Vers une suppression des amendes pour les petits excès de vitesse?
Une proposition de loi, déposée lundi par le sénateur Les Républicains Alain Fouché, vise à ne plus sanctionner d'une amende les excès de vitesse inférieurs à 10 km/h, mais à réserver à cette infraction un simple retrait de points.
Le texte entend "faire une distinction entre les excès de vitesse compris entre 10 et 20 km/h, qui continueraient à constituer une contravention pénale et resteraient sanctionnés par une amende (...) et le retrait d'un point du permis de conduire, et les dépassements inférieurs à 10 km/h, pour lesquels l'unique sanction serait administrative", indique l'exposé des motifs.
Un conducteur en infraction se verrait ainsi simplement retirer un point sur le permis, précise la proposition de loi du sénateur de la Vienne, qui entend "introduire davantage d'équité" dans la répression des petits dépassements.
"Lutter contre ce racket"
Le texte note que "le contrôle automatisé est devenu une véritable source de recettes pour l'Etat", avec en 2014 des recettes de 672 millions d'euros pour les "seules amendes forfaitaires" liées aux radars automatiques. Tout en soulignant que le développement des radars et la tolérance zéro ont démontré leur efficacité en terme de sécurité routière, il relève "une remise en cause par les usagers de ce système de contrôle-sanction automatisé, ressenti comme un moyen mis en place par l'Etat pour financer les dépenses publiques".
Le texte vise ainsi à obtenir l'adhésion des automobilistes "à l'idée que les radars ne sont pas seulement des 'tirelires', mais avant tout un véritable outil de sécurité routière".
"La grande majorité de l’argent qui est prélevé sur le contribuable est prise non pas sur les chauffards et sur les gens qui conduisent en état alcoolique, c’est sur ces petits délits", explique Alain Fouché au micro de BFMTV. "Ma proposition, en cas d’excès de vitesse inférieur à 10 km/h: seul le retrait de point sera retenu mais par contre pas l’amende. C’est vraiment pour lutter contre ce racket, cette pompe à fric qu’utilise l’Etat."
Selon le délégué général de l'association "40 millions d'automobilistes", Pierre Chasseray, qui soutient cette proposition, "90 à 95% des excès de vitesse sont des excès de 0 à 20 km/h".

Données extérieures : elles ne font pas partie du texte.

import Literature.Topology.FourManifolds.LefschetzBaseRegular
import Mathlib.Analysis.Complex.ExponentialBounds
import Mathlib.Analysis.Calculus.ContDiff.Deriv
import Mathlib.Analysis.Calculus.LocalExtr.Basic
import HarnessLib

/-!
# A convex replacement for the cut-off of the Lefschetz base

Topic `Literature/Topology/FourManifolds`; namespace `Literature.Topology.FourManifolds.LefschetzBase`.
A sequel of `LefschetzBaseModel.lean`/`LefschetzBaseRegular.lean` (cut-off
`eta s = expNegInvGlue (s - 4)`).  Everything is **proved**; the two definitions (`cbump`,
`convexProfile`) are explicit auxiliary functions, no named fact is introduced.

The cut-off `eta(s) = exp(-1/(s-4))` of the base `Base g = {‖w‖² + eta(‖x‖²) ≤ 1/4}` is NOT
convex beyond `s - 4 = 1/2` (`eta'' = eta (1 - 2u)/u⁴`, `u = s - 4`), so `eta(‖x‖²)` is not
plurisubharmonic there; the strictly pseudoconvex model of the base (base case of
`Literature.Geometry.Symplectic.palf_stein_supportedByBoundaryOpenBook`; stages 1–2 in
`LefschetzBaseProfileChange.lean`, `LefschetzBaseRounding.lean`) uses instead the
**convex profile**

  `Θ(s) = eta(s) + 2000 · Λ(s - 17/4)`,  `Λ(v) = v² · expNegInvGlue(v) = v² e^{-1/v}` (`v > 0`),

which this file provides together with exactly the properties consumed by those stages and by
the Levi-form computation (`FlatLeviNormSq.levi_comp_norm_sq_of_linear`):

* `contDiff_convexProfile`; `convexProfile_of_le` (`Θ = eta` on `s ≤ 17/4`, in particular
  `convexProfile_of_le_four`: `Θ = 0` on `s ≤ 4`); `eta_le_convexProfile`;
* `deriv_convexProfile_nonneg` (`Θ' ≥ 0`), `deriv_convexProfile_pos` (`Θ' > 0` for `s > 4`);
* `convexProfile_seventeen_quarters_le` (`Θ(17/4) = e^{-4} ≤ 1/32`);
* `deriv_deriv_convexProfile_nonneg` (**`Θ'' ≥ 0`**: for `u ≤ 1/2` both summands are
  convex; for `u ≥ 1/2`, `eta'' = e^{-1/u}(u⁻⁴ - 2u⁻³) ≥ -32` while
  `Λ''(v) = e^{-1/v}((2v+1)/v² + 2) ≥ 2e^{-4} ≥ 1/30` for `v = u - 1/4 ≥ 1/4`), whence
  `levi_coeff_convexProfile_nonneg`: `Θ'(s) + s Θ''(s) ≥ 0` for `0 ≤ s`.

## References

* K. Cieliebak, Ya. Eliashberg, *From Stein to Weinstein and Back*, AMS Coll. Publ. 59 (2012),
  Ch. 2 (`φ(|z|²)` is `i`-convex for `φ` convex and increasing). [CieliebakEliashberg2012]
-/

noncomputable section

open scoped Topology ContDiff
open Set Filter Real

namespace Literature.Topology.FourManifolds

namespace LefschetzBase

/-! ### §1 The convex bump `Λ(v) = v² e^{-1/v}` -/

/-- The convex bump `Λ(v) = v² · expNegInvGlue v` (`= v² e^{-1/v}` for `v > 0`, `= 0` for
`v ≤ 0`). [folklore] -/
def cbump (v : ℝ) : ℝ := v ^ 2 * expNegInvGlue v

/-- `Λ` is smooth. [folklore] -/
theorem contDiff_cbump : ContDiff ℝ ∞ cbump := (contDiff_id.pow 2).mul expNegInvGlue.contDiff

/-- `Λ = 0` on `v ≤ 0`. [folklore] -/
theorem cbump_of_nonpos {v : ℝ} (hv : v ≤ 0) : cbump v = 0 := by
  simp [cbump, expNegInvGlue.zero_of_nonpos hv]

/-- `Λ ≥ 0`. [folklore] -/
theorem cbump_nonneg (v : ℝ) : 0 ≤ cbump v := mul_nonneg (sq_nonneg _) (expNegInvGlue.nonneg _)

/-- `Λ(v) = v² e^{-1/v}` for `v > 0`. [folklore] -/
theorem cbump_eq_of_pos {v : ℝ} (hv : 0 < v) : cbump v = v ^ 2 * exp (-v⁻¹) := by
  simp [cbump, expNegInvGlue, not_le.2 hv]

/-- **`Λ'(v) = e^{-1/v} (2v + 1)`** for `v > 0`. [folklore] -/
theorem hasDerivAt_cbump_of_pos {v : ℝ} (hv : 0 < v) :
    HasDerivAt cbump (exp (-v⁻¹) * (2 * v + 1)) v := by
  have hne : v ≠ 0 := hv.ne'
  have h1 : HasDerivAt (fun u : ℝ => -u⁻¹) (v⁻¹ ^ 2) v := by
    have h0 := ((hasDerivAt_id v).inv hne).neg
    have he : -(-(1 : ℝ) / id v ^ 2) = v⁻¹ ^ 2 := by
      simp only [id_eq, neg_div, neg_neg, one_div, inv_pow]
    exact h0.congr_deriv he
  have h2 : HasDerivAt (fun u : ℝ => exp (-u⁻¹)) (exp (-v⁻¹) * v⁻¹ ^ 2) v := h1.exp
  have h3 : HasDerivAt (fun u : ℝ => u ^ 2 * exp (-u⁻¹))
      ((2 : ℕ) * v ^ (2 - 1) * 1 * exp (-v⁻¹) + v ^ 2 * (exp (-v⁻¹) * v⁻¹ ^ 2)) v :=
    ((hasDerivAt_id v).pow 2).mul h2
  have h4 : HasDerivAt cbump
      ((2 : ℕ) * v ^ (2 - 1) * 1 * exp (-v⁻¹) + v ^ 2 * (exp (-v⁻¹) * v⁻¹ ^ 2)) v := by
    refine h3.congr_of_eventuallyEq ?_
    filter_upwards [lt_mem_nhds hv] with u hu
    exact cbump_eq_of_pos hu
  refine h4.congr_deriv ?_
  field_simp
  push_cast
  ring

/-- `Λ' = 0` on `v < 0` (locally constant). [folklore] -/
theorem hasDerivAt_cbump_of_neg {v : ℝ} (hv : v < 0) : HasDerivAt cbump 0 v := by
  refine (hasDerivAt_const v (0 : ℝ)).congr_of_eventuallyEq ?_
  filter_upwards [gt_mem_nhds hv] with u hu
  exact cbump_of_nonpos hu.le

/-- `Λ` is differentiable. [folklore] -/
theorem differentiable_cbump : Differentiable ℝ cbump := contDiff_cbump.differentiable (by simp)

/-- `Λ'(0) = 0` (a minimum). [folklore] -/
theorem deriv_cbump_zero : deriv cbump 0 = 0 := by
  apply IsLocalMin.deriv_eq_zero
  filter_upwards with u
  rw [cbump_of_nonpos le_rfl]
  exact cbump_nonneg u

/-- **`Λ' ≥ 0`.** [folklore] -/
theorem deriv_cbump_nonneg (v : ℝ) : 0 ≤ deriv cbump v := by
  rcases lt_trichotomy v 0 with hv | rfl | hv
  · rw [(hasDerivAt_cbump_of_neg hv).deriv]
  · rw [deriv_cbump_zero]
  · rw [(hasDerivAt_cbump_of_pos hv).deriv]
    have := exp_pos (-v⁻¹)
    positivity

/-- `Λ'` is differentiable. [folklore] -/
theorem differentiable_deriv_cbump : Differentiable ℝ (deriv cbump) :=
  (contDiff_infty_iff_deriv.1 contDiff_cbump).2.differentiable (by simp)

/-- **`Λ''(v) = e^{-1/v} ((2v + 1)/v² + 2)`** for `v > 0`. [folklore] -/
theorem hasDerivAt_deriv_cbump_of_pos {v : ℝ} (hv : 0 < v) :
    HasDerivAt (deriv cbump) (exp (-v⁻¹) * ((2 * v + 1) / v ^ 2 + 2)) v := by
  have hne : v ≠ 0 := hv.ne'
  have h1 : HasDerivAt (fun u : ℝ => -u⁻¹) (v⁻¹ ^ 2) v := by
    have h0 := ((hasDerivAt_id v).inv hne).neg
    have he : -(-(1 : ℝ) / id v ^ 2) = v⁻¹ ^ 2 := by
      simp only [id_eq, neg_div, neg_neg, one_div, inv_pow]
    exact h0.congr_deriv he
  have h2 : HasDerivAt (fun u : ℝ => exp (-u⁻¹)) (exp (-v⁻¹) * v⁻¹ ^ 2) v := h1.exp
  have h3 : HasDerivAt (fun u : ℝ => exp (-u⁻¹) * (2 * u + 1))
      (exp (-v⁻¹) * v⁻¹ ^ 2 * (2 * v + 1) + exp (-v⁻¹) * (2 * 1)) v :=
    h2.mul (((hasDerivAt_id v).const_mul 2).add_const 1)
  have h4 : HasDerivAt (deriv cbump)
      (exp (-v⁻¹) * v⁻¹ ^ 2 * (2 * v + 1) + exp (-v⁻¹) * (2 * 1)) v := by
    refine h3.congr_of_eventuallyEq ?_
    filter_upwards [lt_mem_nhds hv] with u hu
    exact (hasDerivAt_cbump_of_pos hu).deriv
  refine h4.congr_deriv ?_
  field_simp

/-- `Λ'' = 0` on `v < 0`. [folklore] -/
theorem hasDerivAt_deriv_cbump_of_neg {v : ℝ} (hv : v < 0) : HasDerivAt (deriv cbump) 0 v := by
  refine (hasDerivAt_const v (0 : ℝ)).congr_of_eventuallyEq ?_
  filter_upwards [gt_mem_nhds hv] with u hu
  exact (hasDerivAt_cbump_of_neg hu).deriv

/-- `Λ''(0) = 0` (`Λ'` has a minimum at `0`). [folklore] -/
theorem deriv_deriv_cbump_zero : deriv (deriv cbump) 0 = 0 := by
  apply IsLocalMin.deriv_eq_zero
  filter_upwards with u
  rw [deriv_cbump_zero]
  exact deriv_cbump_nonneg u

/-- **`Λ'' ≥ 0`** everywhere. [folklore] -/
theorem deriv_deriv_cbump_nonneg (v : ℝ) : 0 ≤ deriv (deriv cbump) v := by
  rcases lt_trichotomy v 0 with hv | rfl | hv
  · rw [(hasDerivAt_deriv_cbump_of_neg hv).deriv]
  · rw [deriv_deriv_cbump_zero]
  · rw [(hasDerivAt_deriv_cbump_of_pos hv).deriv]
    have := exp_pos (-v⁻¹)
    positivity

/-- `e^{-4} ≥ 1/60` (from `e^{-1} > 0.36787944116`). [folklore] -/
theorem one_div_sixty_le_exp_neg_four : (1 / 60 : ℝ) ≤ exp (-4) := by
  have h : exp (-4 : ℝ) = exp (-1) ^ 4 := by
    rw [← Real.exp_nat_mul]; norm_num
  rw [h]
  have h1 := Real.exp_neg_one_gt_d9
  have h0 : (0 : ℝ) ≤ 0.36787944116 := by norm_num
  have h2 : (0.36787944116 : ℝ) ^ 4 ≤ exp (-1) ^ 4 := pow_le_pow_left₀ h0 h1.le 4
  have h3 : (1 / 60 : ℝ) ≤ (0.36787944116 : ℝ) ^ 4 := by norm_num
  exact h3.trans h2

/-- `e^{-4} ≤ 1/32` (from `e^{-1} < 0.3678794412`). [folklore] -/
theorem exp_neg_four_le : exp (-4 : ℝ) ≤ 1 / 32 := by
  have h : exp (-4 : ℝ) = exp (-1) ^ 4 := by
    rw [← Real.exp_nat_mul]; norm_num
  rw [h]
  have h1 := Real.exp_neg_one_lt_d9
  have h2 : exp (-1) ^ 4 ≤ (0.3678794412 : ℝ) ^ 4 :=
    pow_le_pow_left₀ (exp_pos _).le h1.le 4
  have h3 : (0.3678794412 : ℝ) ^ 4 ≤ 1 / 32 := by norm_num
  exact h2.trans h3

/-- **Lower bound `Λ''(v) ≥ 1/30` for `v ≥ 1/4`** (`e^{-1/v} ≥ e^{-4} ≥ 1/60`, bracket `≥ 2`).
[folklore] -/
theorem deriv_deriv_cbump_ge {v : ℝ} (hv : 1 / 4 ≤ v) : 1 / 30 ≤ deriv (deriv cbump) v := by
  have hv0 : 0 < v := by linarith
  rw [(hasDerivAt_deriv_cbump_of_pos hv0).deriv]
  have h1 : exp (-4) ≤ exp (-v⁻¹) := by
    apply exp_le_exp_of_le
    have : v⁻¹ ≤ 4 := by rw [inv_le_comm₀ hv0 (by norm_num)]; linarith
    linarith
  have h2 : (2 : ℝ) ≤ (2 * v + 1) / v ^ 2 + 2 := by
    have : 0 ≤ (2 * v + 1) / v ^ 2 := by positivity
    linarith
  have h3 := one_div_sixty_le_exp_neg_four
  have h4 : 0 ≤ exp (-v⁻¹) := (exp_pos _).le
  nlinarith

/-! ### §2 The second derivative of the cut-off `eta` -/

/-- `eta'(4) = 0` (a minimum of `eta`). [folklore] -/
theorem deriv_eta_four : deriv eta 4 = 0 := by
  apply IsLocalMin.deriv_eq_zero
  filter_upwards with u
  rw [eta_of_le le_rfl]
  exact eta_nonneg u

/-- `eta' ≥ 0` everywhere. [folklore] -/
theorem deriv_eta_nonneg (s : ℝ) : 0 ≤ deriv eta s := by
  rcases lt_trichotomy s 4 with hs | rfl | hs
  · rw [(hasDerivAt_eta_of_lt hs).deriv]
  · rw [deriv_eta_four]
  · exact (deriv_eta_pos hs).le

/-- `eta'` is differentiable. [folklore] -/
theorem differentiable_deriv_eta : Differentiable ℝ (deriv eta) :=
  (contDiff_infty_iff_deriv.1 contDiff_eta).2.differentiable (by simp)

/-- **`eta''(s) = e^{-1/u} (u⁻⁴ - 2u⁻³)`**, `u = s - 4 > 0`. [folklore] -/
theorem hasDerivAt_deriv_eta {s : ℝ} (hs : 4 < s) :
    HasDerivAt (deriv eta) (exp (-(s - 4)⁻¹) * ((s - 4)⁻¹ ^ 4 - 2 * (s - 4)⁻¹ ^ 3)) s := by
  have hne : s - 4 ≠ 0 := (sub_pos.2 hs).ne'
  have h1 : HasDerivAt (fun u : ℝ => -(u - 4)⁻¹) ((s - 4)⁻¹ ^ 2) s := by
    have h0 : HasDerivAt (fun u : ℝ => -(u - 4)⁻¹) (-(-1 / (s - 4) ^ 2)) s :=
      (((hasDerivAt_id' s).sub_const 4).inv hne).neg
    have he : -(-1 / (s - 4) ^ 2) = (s - 4)⁻¹ ^ 2 := by
      rw [neg_div, neg_neg, one_div, inv_pow]
    rwa [he] at h0
  have h2 : HasDerivAt (fun u : ℝ => exp (-(u - 4)⁻¹)) (exp (-(s - 4)⁻¹) * (s - 4)⁻¹ ^ 2) s :=
    h1.exp
  have hi : HasDerivAt (fun u : ℝ => (u - 4)⁻¹) (-1 / (s - 4) ^ 2) s :=
    ((hasDerivAt_id' s).sub_const 4).inv hne
  have h3 : HasDerivAt (fun u : ℝ => (u - 4)⁻¹ * (u - 4)⁻¹)
      (-1 / (s - 4) ^ 2 * (s - 4)⁻¹ + (s - 4)⁻¹ * (-1 / (s - 4) ^ 2)) s := hi.mul hi
  have h4 := h2.mul h3
  have h5 : HasDerivAt (deriv eta)
      (exp (-(s - 4)⁻¹) * (s - 4)⁻¹ ^ 2 * ((s - 4)⁻¹ * (s - 4)⁻¹) +
        exp (-(s - 4)⁻¹) * (-1 / (s - 4) ^ 2 * (s - 4)⁻¹ + (s - 4)⁻¹ * (-1 / (s - 4) ^ 2))) s := by
    refine h4.congr_of_eventuallyEq ?_
    filter_upwards [lt_mem_nhds hs] with u hu
    show deriv eta u = exp (-(u - 4)⁻¹) * ((u - 4)⁻¹ * (u - 4)⁻¹)
    rw [(hasDerivAt_eta hu).deriv, sq]
  refine h5.congr_deriv ?_
  have ht : -1 / (s - 4) ^ 2 = -((s - 4)⁻¹ ^ 2) := by rw [neg_div, one_div, inv_pow]
  rw [ht]
  ring

/-- `eta'' = 0` on `s < 4`. [folklore] -/
theorem hasDerivAt_deriv_eta_of_lt {s : ℝ} (hs : s < 4) : HasDerivAt (deriv eta) 0 s := by
  refine (hasDerivAt_const s (0 : ℝ)).congr_of_eventuallyEq ?_
  filter_upwards [gt_mem_nhds hs] with u hu
  exact (hasDerivAt_eta_of_lt hu).deriv

/-- `eta''(4) = 0` (`eta'` has a minimum at `4`). [folklore] -/
theorem deriv_deriv_eta_four : deriv (deriv eta) 4 = 0 := by
  apply IsLocalMin.deriv_eq_zero
  filter_upwards with u
  rw [deriv_eta_four]
  exact deriv_eta_nonneg u

/-- **`eta'' ≥ 0` on `s ≤ 9/2`** (`u ≤ 1/2`: `u⁻⁴ - 2u⁻³ = u⁻⁴(1 - 2u) ≥ 0`). [folklore] -/
theorem deriv_deriv_eta_nonneg_of_le {s : ℝ} (hs : s ≤ 9 / 2) : 0 ≤ deriv (deriv eta) s := by
  rcases lt_trichotomy s 4 with h4 | rfl | h4
  · rw [(hasDerivAt_deriv_eta_of_lt h4).deriv]
  · rw [deriv_deriv_eta_four]
  · rw [(hasDerivAt_deriv_eta h4).deriv]
    have hu : 0 < s - 4 := sub_pos.2 h4
    have hu2 : s - 4 ≤ 1 / 2 := by linarith
    have hinv : 2 ≤ (s - 4)⁻¹ := by rw [le_inv_comm₀ (by norm_num) hu]; linarith
    have hkey : 0 ≤ (s - 4)⁻¹ ^ 4 - 2 * (s - 4)⁻¹ ^ 3 := by
      have h0 : 0 ≤ (s - 4)⁻¹ := (inv_pos.2 hu).le
      have : (s - 4)⁻¹ ^ 4 - 2 * (s - 4)⁻¹ ^ 3 = (s - 4)⁻¹ ^ 3 * ((s - 4)⁻¹ - 2) := by ring
      rw [this]
      exact mul_nonneg (by positivity) (by linarith)
    exact mul_nonneg (exp_pos _).le hkey

/-- **`eta'' ≥ -32` on `s ≥ 9/2`** (`u ≥ 1/2`: `e^{-1/u} ≤ 1`, `u⁻⁴ ≤ 16`, `2u⁻³ ≤ 16`).
[folklore] -/
theorem deriv_deriv_eta_ge_of_ge {s : ℝ} (hs : 9 / 2 ≤ s) : -32 ≤ deriv (deriv eta) s := by
  have h4 : 4 < s := by linarith
  rw [(hasDerivAt_deriv_eta h4).deriv]
  have hu : 0 < s - 4 := sub_pos.2 h4
  have hinv : (s - 4)⁻¹ ≤ 2 := by rw [inv_le_comm₀ hu (by norm_num)]; linarith
  have h0 : 0 ≤ (s - 4)⁻¹ := (inv_pos.2 hu).le
  have he1 : exp (-(s - 4)⁻¹) ≤ 1 := by
    rw [← Real.exp_zero]; exact exp_le_exp_of_le (by linarith)
  have he0 : 0 ≤ exp (-(s - 4)⁻¹) := (exp_pos _).le
  have h3 : (s - 4)⁻¹ ^ 3 ≤ 8 := by
    have := pow_le_pow_left₀ h0 hinv 3
    have h8 : (2 : ℝ) ^ 3 = 8 := by norm_num
    rwa [h8] at this
  have hlow : -16 ≤ (s - 4)⁻¹ ^ 4 - 2 * (s - 4)⁻¹ ^ 3 := by
    have : 0 ≤ (s - 4)⁻¹ ^ 4 := by positivity
    linarith
  -- `e · X ≥ -32` from `0 ≤ e ≤ 1` and `X ≥ -16`: `e (X + 16) ≥ 0`
  have hprod := mul_nonneg he0 (show (0 : ℝ) ≤ (s - 4)⁻¹ ^ 4 - 2 * (s - 4)⁻¹ ^ 3 + 16 by linarith)
  nlinarith

/-! ### §3 The convex profile `Θ = eta + 2000 Λ(· - 17/4)` -/

/-- **The convex profile** `Θ(s) = eta(s) + 2000 · Λ(s - 17/4)`. [folklore] -/
def convexProfile (s : ℝ) : ℝ := eta s + 2000 * cbump (s - 17 / 4)

/-- `Θ` is smooth. [folklore] -/
theorem contDiff_convexProfile : ContDiff ℝ ∞ convexProfile :=
  contDiff_eta.add (contDiff_const.mul (contDiff_cbump.comp (contDiff_id.sub contDiff_const)))

/-- `Θ = eta` on `s ≤ 17/4`. [folklore] -/
theorem convexProfile_of_le {s : ℝ} (hs : s ≤ 17 / 4) : convexProfile s = eta s := by
  simp [convexProfile, cbump_of_nonpos (show s - 17 / 4 ≤ 0 by linarith)]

"On a souhaité véritablement faire quelque chose pour tous ces micro-excès de vitesse, qui sont des excès de vitesse involontaires. Quelques fois les automobilistes ne sont même pas au courant qu’ils étaient en excès", explique-t-il, joint par BFMTV. "Aujourd’hui, la majorité des Français se fait flasher, et considère donc les radars comme des tirelires. Si demain la majorité des Français ne paie plus parce que ces micro-excès de vitesse ne sont plus sanctionnés par l’argent, on n’entendra plus parler de radars-tirelires."
"Proposition de loi criminelle"
"Si cette mesure est adoptée, nous la paierons le prix du sang", s’indigne de son côté auprès du Parisien Chantal Perrichon, la présidente de la Ligue contre la violence routière. "Certains élus sont obsédés par le désir de casser le permis à points, mais c’est se moquer de l’augmentation de la mortalité au volant alors que le bilan de l’année 2015 devrait se traduire par 3.400 tués sur les routes."
"Comment un élu de la République peut s’amuser à faire parler de lui sur un tel sujet avec une telle proposition?", abonde Jehanne Collard, avocate spécialiste du droit des victimes, contactée par BFMTV. "C’est une proposition de loi criminelle et moi j’appelle toutes les victimes et tous les automobilistes sensés et responsables à se mobiliser contre une telle proposition. On sait que les excès de vitesse sont accidentogènes, il n’y a pas de petit excès de vitesse."
A l'heure actuelle, un excès de vitesse inférieur à 20 km/h dans une zone où la limitation est de plus de 50 km/h est soumis à une amende forfaitaire de 68 euros (minorée à 45 euros si payée dans les 15 jours) et au retrait d'un point sur le permis. Si la vitesse est limitée à 50 km/h ou moins, l'amende est de 135 euros (90 euros si payée dans les 15 jours).